Furthermore, even if we assumed a more complex relationship between frequency information and the fleshing out of a mental model, this, in my view, would not explain the results. P(counterexample) may rationally be estimated using the independence model, MI, also used in the Bayesian model (in the dependence model there are no counterexamples). Hence, p and non-p cases would have to be combined randomly with q and non-q cases. However, in this case with the parameters used in Experiment 1 and 2 an equal number of counterexamples, P(p & non-q | MI), results in both the high and the low frequency conditions, and this would not allow for any frequency effects from the viewpoint of MM theory. If P(p & non-q | MI) would alternatively be relativised by the number of those positive instances, which are represented in a mental model of a conditional, P(p & q), this would again yield predictions of an increase of non-q selections in the low frequency condition, which would be reversed to our findings (cf. also the General Discussion of Part II).

In any case, such complex calculation would be problematic from a MM viewpoint, since such calculations presupposes a much more complex representation to allow for the construction of a relatively simple model only made up of four instances.

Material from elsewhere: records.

import Mathlib
import Summits.Ventures.PercRepro2.Defs
import Summits.Ventures.PercRepro2.Graph
import Summits.Ventures.PercRepro2.OneColourSwitch
import Summits.Ventures.PercRepro2.RegionHubSign
import Summits.Ventures.PercRepro2.SideSwitch
import Summits.Ventures.PercRepro2.SideSwitchFibre
import Summits.Ventures.PercRepro2.SideSwitchClosed
import Summits.Ventures.PercRepro2.SideSwitchComps
import Summits.Ventures.PercRepro2.SideSwitchCompsFibre
import Summits.Ventures.PercRepro2.M9NoPocketDefs
import Summits.Ventures.PercRepro2.M9NoPocketWorld
import Summits.Ventures.PercRepro2.M9NoPocketWorldD
import Summits.Ventures.PercRepro2.M9NoPocketFibre
import Summits.Ventures.PercRepro2.M9NoPocketCompl
import Summits.Ventures.PercRepro2.M9PocketCubeDefs

/-!
# The block-group cube WITH a pocket — the fibration (blind cell PercRepro2, p3 g23,
2026-08-28; `proofs/P3-HARRIS.md` §3)

The `Sep`-colourings doubly reached only at `d` are fibred over the pocket representatives
`RepP` by the legal vectors of their cubes: `(ρ, x) ↦ assignX x ρ` is a bijection
`Σ_{ρ ∈ RepP} LegalP ρ → DOneSet` with inverse `ω ↦ (repP ω, coordsP ω)`
(`sum_dOne_eq_sum_repP_legalP`).  Unlike the no-pocket chain, no characterisation of the legal
vectors and no `NoPocketAt` hypothesis is needed: `LegalP` is the set of vectors whose assignment
lies in `DOneSet`.  The worlds of `G − d` of the representative `repP ω` are those of the block
switch of the `W`-side (`K2_endsD_repP`, `M2_endsD_repP`), because flipping `T`-edges and pocket
edges does not move them (`K2_endsD_flipF_free`).  Own work; std axioms.
-/

namespace Summit.Ventures.PercRepro2

namespace NoPocket

open Finset Classical RegionHub OneColourSwitch SideSwitch

variable {V : Type*} {E : Type*}

section Fibre

variable [Fintype V] [DecidableEq V] [Fintype E] [DecidableEq E]

variable {ends : E → Sym2 V}

omit [Fintype V] [DecidableEq V] [Fintype E] [DecidableEq E] in
/-- Off the edges at `d`, a switch in `G` is the switch in `G − d`. -/
lemma flipTouch_eq_flipTouch_endsD_of_notMem {d : V} (S : Set V) (ω : Config E) {e : E}
    (he : d ∉ ends e) : flipTouch ends S ω e = flipTouch (endsD ends d) S ω e := by
  simp only [flipTouch, mem_touches_endsD_iff he]

/-- `repP` unfolded. -/
lemma repP_eq {d r s : V} (ω : Config E) :
    repP (ends := ends) d r s ω =
      flipTouch ends (↑(Bside (endsD ends d) r s ω) : Set V)
        (flipF (wT ends d r s ω ∪ yPk ends d r s ω) ω) := rfl

/-- `coordsP` unfolded. -/
lemma coordsP_eq {d r s : V} (ω : Config E) :
    coordsP (ends := ends) d r s ω =
      ((blocks ends d r s ω).filter (fun C => C ⊆ Bside (endsD ends d) r s ω),
        wT ends d r s ω ∪ yPk ends d r s ω) := rfl

/-- The unexplored part of `G − d` is preserved by the switch of the `W`-side. -/
lemma Oprime_flipTouch_Bside {p q r s d : V} (hr : d ≠ r) (hs : d ≠ s) {ω : Config E}
    (hω : ω ∈ DOneSet ends p q r s d) :
    Oprime ends d r s (flipTouch (endsD ends d) (↑(Bside (endsD ends d) r s ω) : Set V) ω) =
      Oprime ends d r s ω := by
  obtain ⟨hsep, hD⟩ := mem_DOneSet.1 hω
  have hsep' := sep2_endsD_of_sep2 (d := d) hsep
  have hD' := DZero_endsD_of_DOne hr hs hD
  obtain ⟨hC, hCr, hCs⟩ := subset_U2_of_subset_A0 (Bside_subset_A0 (ends := endsD ends d) r s ω)
  simp only [Oprime, Oset]
  rw [U2_flipTouch_of_closed hsep' hC hCr hCs (closedIn_Bside hsep' hD')]

/-- The free edges are preserved by the switch of the `W`-side. -/
lemma freeE_flipTouch_Bside {p q r s d : V} (hr : d ≠ r) (hs : d ≠ s) {ω : Config E}
    (hω : ω ∈ DOneSet ends p q r s d) :
    freeE ends d r s (flipTouch (endsD ends d) (↑(Bside (endsD ends d) r s ω) : Set V) ω) =
      freeE ends d r s ω := by
  simp only [freeE, Pk, Oprime_flipTouch_Bside hr hs hω]

/-- The `Y`-world of `G − d` of `repP ω` is that of the switch of the `W`-side. -/
lemma K2_endsD_repP_eq {p q r s d : V} (hr : d ≠ r) (hs : d ≠ s) {ω : Config E}
    (hω : ω ∈ DOneSet ends p q r s d) :
    K2 (endsD ends d) r s (repP (ends := ends) d r s ω) =
      K2 (endsD ends d) r s (flipTouch (endsD ends d) (↑(Bside (endsD ends d) r s ω) : Set V) ω) := by
  rw [repP_eq, K2_endsD_eq_of_eqOn (fun _ he => flipTouch_eq_flipTouch_endsD_of_notMem _ _ he) r s,
    ← flipF_flipTouch_comm]
  exact K2_endsD_flipF_free hr hs (by rw [freeE_flipTouch_Bside hr hs hω]; exact coords_snd_subset_freeE ω)

/-- The `W`-world of `G − d` of `repP ω` is that of the switch of the `W`-side. -/
lemma M2_endsD_repP_eq {p q r s d : V} (hr : d ≠ r) (hs : d ≠ s) {ω : Config E}
    (hω : ω ∈ DOneSet ends p q r s d) :
    M2 (endsD ends d) r s (repP (ends := ends) d r s ω) =
      M2 (endsD ends d) r s (flipTouch (endsD ends d) (↑(Bside (endsD ends d) r s ω) : Set V) ω) := by
  rw [repP_eq, M2_endsD_eq_of_eqOn (fun _ he => flipTouch_eq_flipTouch_endsD_of_notMem _ _ he) r s,
    ← flipF_flipTouch_comm]
  exact M2_endsD_flipF_free hr hs (by rw [freeE_flipTouch_Bside hr hs hω]; exact coords_snd_subset_freeE ω)

/-- The `Y`-world of `G − d` of the representative of a colouring doubly reached only at `d`. -/
lemma K2_endsD_repP {p q r s d : V} (hr : d ≠ r) (hs : d ≠ s) {ω : Config E}
    (hω : ω ∈ DOneSet ends p q r s d) :
    K2 (endsD ends d) r s (repP (ends := ends) d r s ω) =
      (K2 (endsD ends d) r s ω \ (↑(Bside (endsD ends d) r s ω) : Set V)) ∪
        ((↑(Bside (endsD ends d) r s ω) : Set V) ∩ M2 (endsD ends d) r s ω) := by
  obtain ⟨hsep, hD⟩ := mem_DOneSet.1 hω
  have hsep' := sep2_endsD_of_sep2 (d := d) hsep
  have hD' := DZero_endsD_of_DOne hr hs hD
  rw [K2_endsD_repP_eq hr hs hω]
  obtain ⟨hC, hCr, hCs⟩ := subset_U2_of_subset_A0 (Bside_subset_A0 (ends := endsD ends d) r s ω)
  exact K2_flipTouch_of_closed hsep' hC hCr hCs (closedIn_Bside hsep' hD')

/-- The `W`-world of `G − d` of the representative of a colouring doubly reached only at `d`. -/
lemma M2_endsD_repP {p q r s d : V} (hr : d ≠ r) (hs : d ≠ s) {ω : Config E}
    (hω : ω ∈ DOneSet ends p q r s d) :
    M2 (endsD ends d) r s (repP (ends := ends) d r s ω) =
      (M2 (endsD ends d) r s ω \ (↑(Bside (endsD ends d) r s ω) : Set V)) ∪
        ((↑(Bside (endsD ends d) r s ω) : Set V) ∩ K2 (endsD ends d) r s ω) := by
  obtain ⟨hsep, hD⟩ := mem_DOneSet.1 hω
  have hsep' := sep2_endsD_of_sep2 (d := d) hsep
  have hD' := DZero_endsD_of_DOne hr hs hD
  rw [M2_endsD_repP_eq hr hs hω]
  obtain ⟨hC, hCr, hCs⟩ := subset_U2_of_subset_A0 (Bside_subset_A0 (ends := endsD ends d) r s ω)
  exact M2_flipTouch_of_closed hsep' hC hCr hCs (closedIn_Bside hsep' hD')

Any such account, if viable at all, would clearly go far beyond MM theory.

Finally, MM theory cannot explain the simultaneous increase of non-p selections which accures together with the increase of non-q selections (cf. General Discussion of Part II).

Therefore, current MM theory clearly cannot account for the results of Experiment 1 and Experiment 2.

The two main domain-specific theories, social contract theory and pragmatic reasoning schema theory, mainly made proposals concerned with social or deontic WSTs, and only took a minor interest in descriptive WSTs. Nonetheless, the results of this chapter also show that some of their claims and assumptions made about descriptive WSTs need to be given up.

As Social contract theory has been formulated, it has been argued that no thematic rule that was not a social contract had ever produced robust content effects (Cosmides, 1989, pp. 200; Cosmides & Tooby, 1992, p. 183; cf. later, Fiddick, Cosmides, & Tooby, 2000; Fiddick, 2004). In the current Experiment 1 and 2 clearly systematic ‘content effects’ have been achieved for rules which are not social contracts.

Moreover, Cosmides and colleagues have used descriptive WSTs as a yardstick against which to measure their findings with social contracts. They assumed and found a standard pattern of diffuse selections, generally predominated by p and q selections, in descriptive tasks. The findings of Experiment 1 and 2 show that this pattern is not an adequate general yardstick, since the selections in descriptive WSTs are shown to be dependent on P(p) and P(q).

Although pragmatic reasoning schema theory (Cheng & Holyoak, 1985;

Holyoak & Cheng, 1995a, b, cf. pp. 13 f., 176 f., 270 f.) was almost completely concerned with the permission and the obligation schema, in principle it also allowed for schemata in the field of descriptive WSTs (see particularly Cheng & Holyoak, 1989, 306). However, Cheng and Holyoak have not developed a detailed positive theory on descriptive WSTs. In their writings on the WST they only briefly mentioned two schemas of causality and covariance which are claimed to lead generally to p and q selection patterns. In my view, this was nothing but a rediscription of the data which were at hand at that time. But this description is inconsistent with the frequency effects observed in Experiment 1 and 2.

Moreover, Cheng and Holyoak (1985, 396) argued that an “arbitrary rule, being unrelated to typical life experiences, will not reliably evoke any reasoning schema”. Although the predicted frequency effects had a lower effect size for the abstract letter-number hypothesis than for the realistic ravens hypothesis, significant effects were obtained for both experiments (but see, pp. 176 f.).

Finally, also other non-Bayesian mechanisms or approaches like matching bias heuristics or relevance theory cannot explain the findings of Experiment 1 and 2 (cf. General Discussion of Part II).